• What is required
Word for word, restate the lines from the start of the data below through the line containing "hA₀ hA₀').FractionPair f".

• Data provided
/-- `A_N` is Frobenius-trivial (Def. 4.1 (iv)(a) for `α : A_N → A` of base-Frobenius type, Prop. 4.2 (iii)), read in the
operations of the model (`PreFrobenioidData.ofModel`).  [cite: MochizukiEtTh2009, Def 4.1 (iv) p.313 (PDF p.87); Prop 4.2 (iii) p.314 (PDF p.88)] -/
theorem NthRoot.isFrobeniusTrivial_AN_ofModel {A B : (mkOfConnectedTemperoid X tf hZ hP NH A₀ hA₀ hA₀').C}
    {f : (mkOfConnectedTemperoid X tf hZ hP NH A₀ hA₀ hA₀').biratUnits A}
    {P : (mkOfConnectedTemperoid X tf hZ hP NH A₀ hA₀ hA₀').FractionPair f B} {N : ℕ+}
    {pullFrac : ∀ {A A' : (mkOfConnectedTemperoid X tf hZ hP NH A₀ hA₀ hA₀').C} (_ : A' ⟶ A),
      (mkOfConnectedTemperoid X tf hZ hP NH A₀ hA₀ hA₀').biratUnits A →
        (mkOfConnectedTemperoid X tf hZ hP NH A₀ hA₀ hA₀').biratUnits A'}
    (R : (mkOfConnectedTemperoid X tf hZ hP NH A₀ hA₀ hA₀').NthRoot f P N pullFrac) :
    (PreFrobenioidData.ofModel tf.divisorMonoid tf.ratFnFunctor tf.divBNatTrans).IsFrobeniusTrivial R.AN :=
  (PreFrobenioidData.ofFunctor_isFrobeniusTrivial _ _).mpr R.αData.isFrobeniusTrivial

end BiKummerSetting

/-! ### Cor. 5.12 at `ofConnectedTemperoidData` -/

namespace ThetaFrobenioid

variable {K : Type u₀} [Field K] {X : SemiGraphs.TemperedArithmeticGroup.{u₀} K} {D₀ : Type u₀} [Category.{v₀} D₀]
  {V : FrdIMonoidStub.{w}} {T₀ : RealifiedDivisorMonoids (D₀ := D₀) V}
  {VD : FrdICatStub.{u₀ + 1, u₀, w} (ConnectedPart (BTemp X.Pi))}
  {tf : TemperedFrobenioid T₀ (ConnectedPart (BTemp X.Pi)) VD} {hZ : tf.monoidType = MonoidType.Z}
  {hP : ∀ A : (ConnectedPart (BTemp X.Pi))ᵒᵖ, IsPerfect (tf.Φ.carrier A)}
  {NH : Subgroup (Field.absoluteGaloisGroup K) → tf.category → ℕ+ → Prop} {A₀ : tf.category}
  {hA₀ : PreFrobenioid.IsFrobeniusTrivial tf.toElem A₀} {hA₀' : SemiGraphs.IsGaloisObj A₀.base.obj}
  {pullFrac : ∀ {A A' : (BiKummerSetting.mkOfConnectedTemperoid X tf hZ hP NH A₀ hA₀ hA₀').C} (_ : A' ⟶ A),
    (BiKummerSetting.mkOfConnectedTemperoid X tf hZ hP NH A₀ hA₀ hA₀').biratUnits A →
      (BiKummerSetting.mkOfConnectedTemperoid X tf hZ hP NH A₀ hA₀ hA₀').biratUnits A'}
  {lv N : ℕ+} {T : ThetaEnvData.{max u₀ w} N}
  {θ : (BiKummerSetting.mkOfConnectedTemperoid X tf hZ hP NH A₀ hA₀ hA₀').biratUnits
    (BiKummerSetting.mkOfConnectedTemperoid X tf hZ hP NH A₀ hA₀ hA₀').Aodot}
  {Bl : (BiKummerSetting.mkOfConnectedTemperoid X tf hZ hP NH A₀ hA₀ hA₀').C}
  {Pl : (BiKummerSetting.mkOfConnectedTemperoid X tf hZ hP NH A₀ hA₀ hA₀').FractionPair θ Bl}
  {Rl : (BiKummerSetting.mkOfConnectedTemperoid X tf hZ hP NH A₀ hA₀ hA₀').NthRoot θ Pl lv pullFrac}
  (h : ModelFrobenioid.Hypotheses tf.divisorMonoid tf.ratFnFunctor)
  (Q : FrobenioidTheta.ThetaSubquotientStub.{w} (ConnectedPart (BTemp X.Pi))) (odd_l : Odd (lv : ℕ))
  (R : (BiKummerSetting.mkOfConnectedTemperoid X tf hZ hP NH A₀ hA₀ hA₀').NthRoot Rl.root Rl.pair N pullFrac)
  (ιX : T.PiX ≃ₜ* X.Pi) (K' : Type w) [Field K'] (constEmb : K'ˣ →* tf.biratUnitsModel R.BN)
  (constEmb_injective : Function.Injective constEmb)
  (hinvc : ∀ g : Aut R.AN.base,
    pull tf.divisorMonoid g.hom (ModelFrobenioid.div R.pair.num) = ModelFrobenioid.div R.pair.num)
  (hinvp : ∀ y : T.PiX, y ∈ T.PiYdd →
    pull tf.divisorMonoid ((BiKummerSetting.mkOfConnectedTemperoid X tf hZ hP NH A₀ hA₀ hA₀').galoisSurj R.AN.base
      R.αData.isGalois (ιX y)).hom (ModelFrobenioid.div R.pair.den) = ModelFrobenioid.div R.pair.den)
  {Vv : FrobenioidThetaBiKummer.BiKummerVocabStub
    (ofConnectedTemperoidData h Q odd_l R ιX K' constEmb constEmb_injective hinvc hinvp)}
  (Rm : ConstantMultiple.RootMorphismData
    (ofConnectedTemperoidData h Q odd_l R ιX K' constEmb constEmb_injective hinvc hinvp) Vv)

/-- **`B_N^bs` of the genuine §5 datum is Galois**, in the form the model-case closers consume
(`IsGaloisObj (𝔉.base.obj 𝔉.BN).obj`).  [cite: MochizukiEtTh2009, §5 p.331 (PDF p.105)] -/
theorem isGaloisObj_base_BN_obj_ofConnectedTemperoidData :
    SemiGraphs.IsGaloisObj
      ((ofConnectedTemperoidData h Q odd_l R ιX K' constEmb constEmb_injective hinvc hinvp).base.obj
        (ofConnectedTemperoidData h Q odd_l R ιX K' constEmb constEmb_injective hinvc hinvp).BN).obj :=
  BiKummerSetting.NthRoot.isGaloisObj_BN_base_obj R

/-- Hence every `D`-endomorphism of `B_N^bs` is an isomorphism at the genuine datum (the model case's tacit `hEnd`,
[SemiAnbd] Rmk. 3.1.6).  [cite: MochizukiSemiAnbd2006, Rmk 3.1.6 p.34] [cite: MochizukiEtTh2009, §5 p.331 (PDF p.105)] -/
theorem isIso_endo_base_BN_ofConnectedTemperoidData
    (φ : (ofConnectedTemperoidData h Q odd_l R ιX K' constEmb constEmb_injective hinvc hinvp).base.obj
        (ofConnectedTemperoidData h Q odd_l R ιX K' constEmb constEmb_injective hinvc hinvp).BN ⟶
      (ofConnectedTemperoidData h Q odd_l R ιX K' constEmb constEmb_injective hinvc hinvp).base.obj
        (ofConnectedTemperoidData h Q odd_l R ιX K' constEmb constEmb_injective hinvc hinvp).BN) : IsIso φ :=
  (ofConnectedTemperoidData h Q odd_l R ιX K' constEmb constEmb_injective hinvc hinvp).isIso_endo_base_BN_of_isGaloisObj_obj
    (isGaloisObj_base_BN_obj_ofConnectedTemperoidData h Q odd_l R ιX K' constEmb constEmb_injective hinvc hinvp) φ

/-- `A_N` of the genuine §5 datum is Frobenius-trivial (Def. 4.1 (iv)(a) / Prop. 4.2 (iii); "the Frobenius-trivial object `A_N`",
Cor. 5.12 proof p.341 l.9).  [cite: MochizukiEtTh2009, Def 4.1 (iv) p.313 (PDF p.87); Cor 5.12 proof p.341 (PDF p.115)] -/
theorem isFrobeniusTrivial_AN_ofConnectedTemperoidData :
    (ofConnectedTemperoidData h Q odd_l R ιX K' constEmb constEmb_injective hinvc hinvp).IsFrobeniusTrivial
      (ofConnectedTemperoidData h Q odd_l R ιX K' constEmb constEmb_injective hinvc hinvp).AN :=
  BiKummerSetting.NthRoot.isFrobeniusTrivial_AN_ofModel R

/-- **[EtTh] Cor. 5.12 (i) at the GENUINE §5 data over `B^temp(Π^tp_X)⁰`** (F-0505 instance form): for every Cor. 5.12 datum
`Rm` over `ofConnectedTemperoidData …`, "The isomorphism classes of `A_N`, `B_N`, and `B_{N'}` are distinct" — modulo ONLY
print's §1 line-bundle sentences `hL`, `hL'` ("all positive tensor powers of these line bundles are nontrivial", p.341 l.5–6,
model form).  Every other input of the printed proof is a theorem at this datum (file header).
[cite: MochizukiEtTh2009, Cor 5.12 (i) p.339 (PDF p.113), proof p.340–341 (PDF pp.114–115)] -/
theorem isoClassesDistinct_ofConnectedTemperoidData
    (hL : ∀ u : tf.ratFnFunctor.obj (op R.BN.base),
      R.BN.cls ≠ divB tf.divisorMonoid tf.ratFnFunctor tf.divBNatTrans (op R.BN.base) u)
    (hL' : ∀ k : ℕ, 0 < k → ∀ u : tf.ratFnFunctor.obj (op Rm.BN'.base),
      Rm.BN'.cls ^ k ≠ divB tf.divisorMonoid tf.ratFnFunctor tf.divBNatTrans (op Rm.BN'.base) u) :
    ConstantMultiple.IsoClassesDistinct Rm :=
  Rm.isoClassesDistinct_of_model_of_isGaloisObj_obj rfl h.isDivisorial
    (isFrobeniusTrivial_AN_ofConnectedTemperoidData h Q odd_l R ιX K' constEmb constEmb_injective hinvc hinvp)
    (autAmpleBN_ofConnectedTemperoidData h Q odd_l R ιX K' constEmb constEmb_injective hinvc hinvp)
    (isGaloisObj_base_BN_obj_ofConnectedTemperoidData h Q odd_l R ιX K' constEmb constEmb_injective hinvc hinvp) hL hL'

/-- **[EtTh] Cor. 5.12 (iii) at the GENUINE §5 data, for every `ζ : B_{N'} → B_N`** (F-0501 instance form), modulo `hL`, `hL'`
only — by abc-iut-L2-t4's PROVED reduction `constantMultipleIndeterminacy_of` (Lemma 5.11).
[cite: MochizukiEtTh2009, Cor 5.12 (iii) p.340 (PDF p.114), proof p.341 (PDF p.115)] -/
theorem constantMultipleIndeterminacy_ofConnectedTemperoidData
    (hL : ∀ u : tf.ratFnFunctor.obj (op R.BN.base),
      R.BN.cls ≠ divB tf.divisorMonoid tf.ratFnFunctor tf.divBNatTrans (op R.BN.base) u)
    (hL' : ∀ k : ℕ, 0 < k → ∀ u : tf.ratFnFunctor.obj (op Rm.BN'.base),
      Rm.BN'.cls ^ k ≠ divB tf.divisorMonoid tf.ratFnFunctor tf.divBNatTrans (op Rm.BN'.base) u)
    (ζ : Rm.BN' ⟶ (ofConnectedTemperoidData h Q odd_l R ιX K' constEmb constEmb_injective hinvc hinvp).BN) :
    ConstantMultiple.ConstantMultipleIndeterminacy Rm ζ :=
  ConstantMultiple.constantMultipleIndeterminacy_of Rm
    (isoClassesDistinct_ofConnectedTemperoidData h Q odd_l R ιX K' constEmb constEmb_injective hinvc hinvp Rm hL hL') ζ

/-- **[EtTh] Cor. 5.12 (ii) at the GENUINE §5 data** (F-0503 instance form): a linear `ι : B_{N'} → B_N` exists, given that the
`N'`-datum's `A_{N'}` is Frobenius-trivial and `s^⊓_{N'}` is a pre-step (Prop. 4.2 (iii) for `N'`; carried by `RootMorphismData`
only through the vocabulary stub `Vv`) — `B` group-like is `h.isGroupLike_rat`.
[cite: MochizukiEtTh2009, Cor 5.12 (ii) p.340 (PDF p.114), proof p.341 (PDF p.115)] -/
theorem existsLinearIota_ofConnectedTemperoidData
    (hA' : (ofConnectedTemperoidData h Q odd_l R ιX K' constEmb constEmb_injective hinvc hinvp).IsFrobeniusTrivial Rm.AN')
    (hs' : (ofConnectedTemperoidData h Q odd_l R ιX K' constEmb constEmb_injective hinvc hinvp).IsPreStep Rm.sCap') :
    ConstantMultiple.ExistsLinearIota Rm :=
  Rm.existsLinearIota_of_model rfl h.isGroupLike_rat hA' hs'

/-- **[EtTh] Cor. 5.12 — (i), (ii), (iii) — at the GENUINE §5 data over `B^temp(Π^tp_X)⁰`** (F-0502 instance form), modulo the
§1 line-bundle sentences `hL`, `hL'` and the two Prop. 4.2 (iii) clauses `hA'`, `hs'` on the `N'`-datum; everything else
(operations, divisoriality, group-likeness, `A_N` Frobenius-trivial, `B_N` Aut-ample, `B_N` Galois ⇒ `End = Aut`) discharged.
[cite: MochizukiEtTh2009, Cor 5.12 p.339–341 (PDF pp.113–115)] -/
theorem constantMultipleIndeterminacyOfSystems_ofConnectedTemperoidData
    (hA' : (ofConnectedTemperoidData h Q odd_l R ιX K' constEmb constEmb_injective hinvc hinvp).IsFrobeniusTrivial Rm.AN')
    (hs' : (ofConnectedTemperoidData h Q odd_l R ιX K' constEmb constEmb_injective hinvc hinvp).IsPreStep Rm.sCap')
    (hL : ∀ u : tf.ratFnFunctor.obj (op R.BN.base),
      R.BN.cls ≠ divB tf.divisorMonoid tf.ratFnFunctor tf.divBNatTrans (op R.BN.base) u)
    (hL' : ∀ k : ℕ, 0 < k → ∀ u : tf.ratFnFunctor.obj (op Rm.BN'.base),
      Rm.BN'.cls ^ k ≠ divB tf.divisorMonoid tf.ratFnFunctor tf.divBNatTrans (op Rm.BN'.base) u) :
    ConstantMultiple.ConstantMultipleIndeterminacyOfSystems Rm :=
  Rm.constantMultipleIndeterminacyOfSystems_of_model_of_isGaloisObj_obj rfl h.isDivisorial h.isGroupLike_rat
    (isFrobeniusTrivial_AN_ofConnectedTemperoidData h Q odd_l R ιX K' constEmb constEmb_injective hinvc hinvp) hA' hs'
    (autAmpleBN_ofConnectedTemperoidData h Q odd_l R ιX K' constEmb constEmb_injective hinvc hinvp)
    (isGaloisObj_base_BN_obj_ofConnectedTemperoidData h Q odd_l R ιX K' constEmb constEmb_injective hinvc hinvp) hL hL'

end ThetaFrobenioid

end Literature.AnabelianGeometry.EtaleTheta

end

• Task solution
/-- `A_N` is Frobenius-trivial (Def. 4.1 (iv)(a) for `α : A_N → A` of base-Frobenius type, Prop. 4.2 (iii)), read in the
operations of the model (`PreFrobenioidData.ofModel`).  [cite: MochizukiEtTh2009, Def 4.1 (iv) p.313 (PDF p.87); Prop 4.2 (iii) p.314 (PDF p.88)] -/
theorem NthRoot.isFrobeniusTrivial_AN_ofModel {A B : (mkOfConnectedTemperoid X tf hZ hP NH A₀ hA₀ hA₀').C}
    {f : (mkOfConnectedTemperoid X tf hZ hP NH A₀ hA₀ hA₀').biratUnits A}
    {P : (mkOfConnectedTemperoid X tf hZ hP NH A₀ hA₀ hA₀').FractionPair f B} {N : ℕ+}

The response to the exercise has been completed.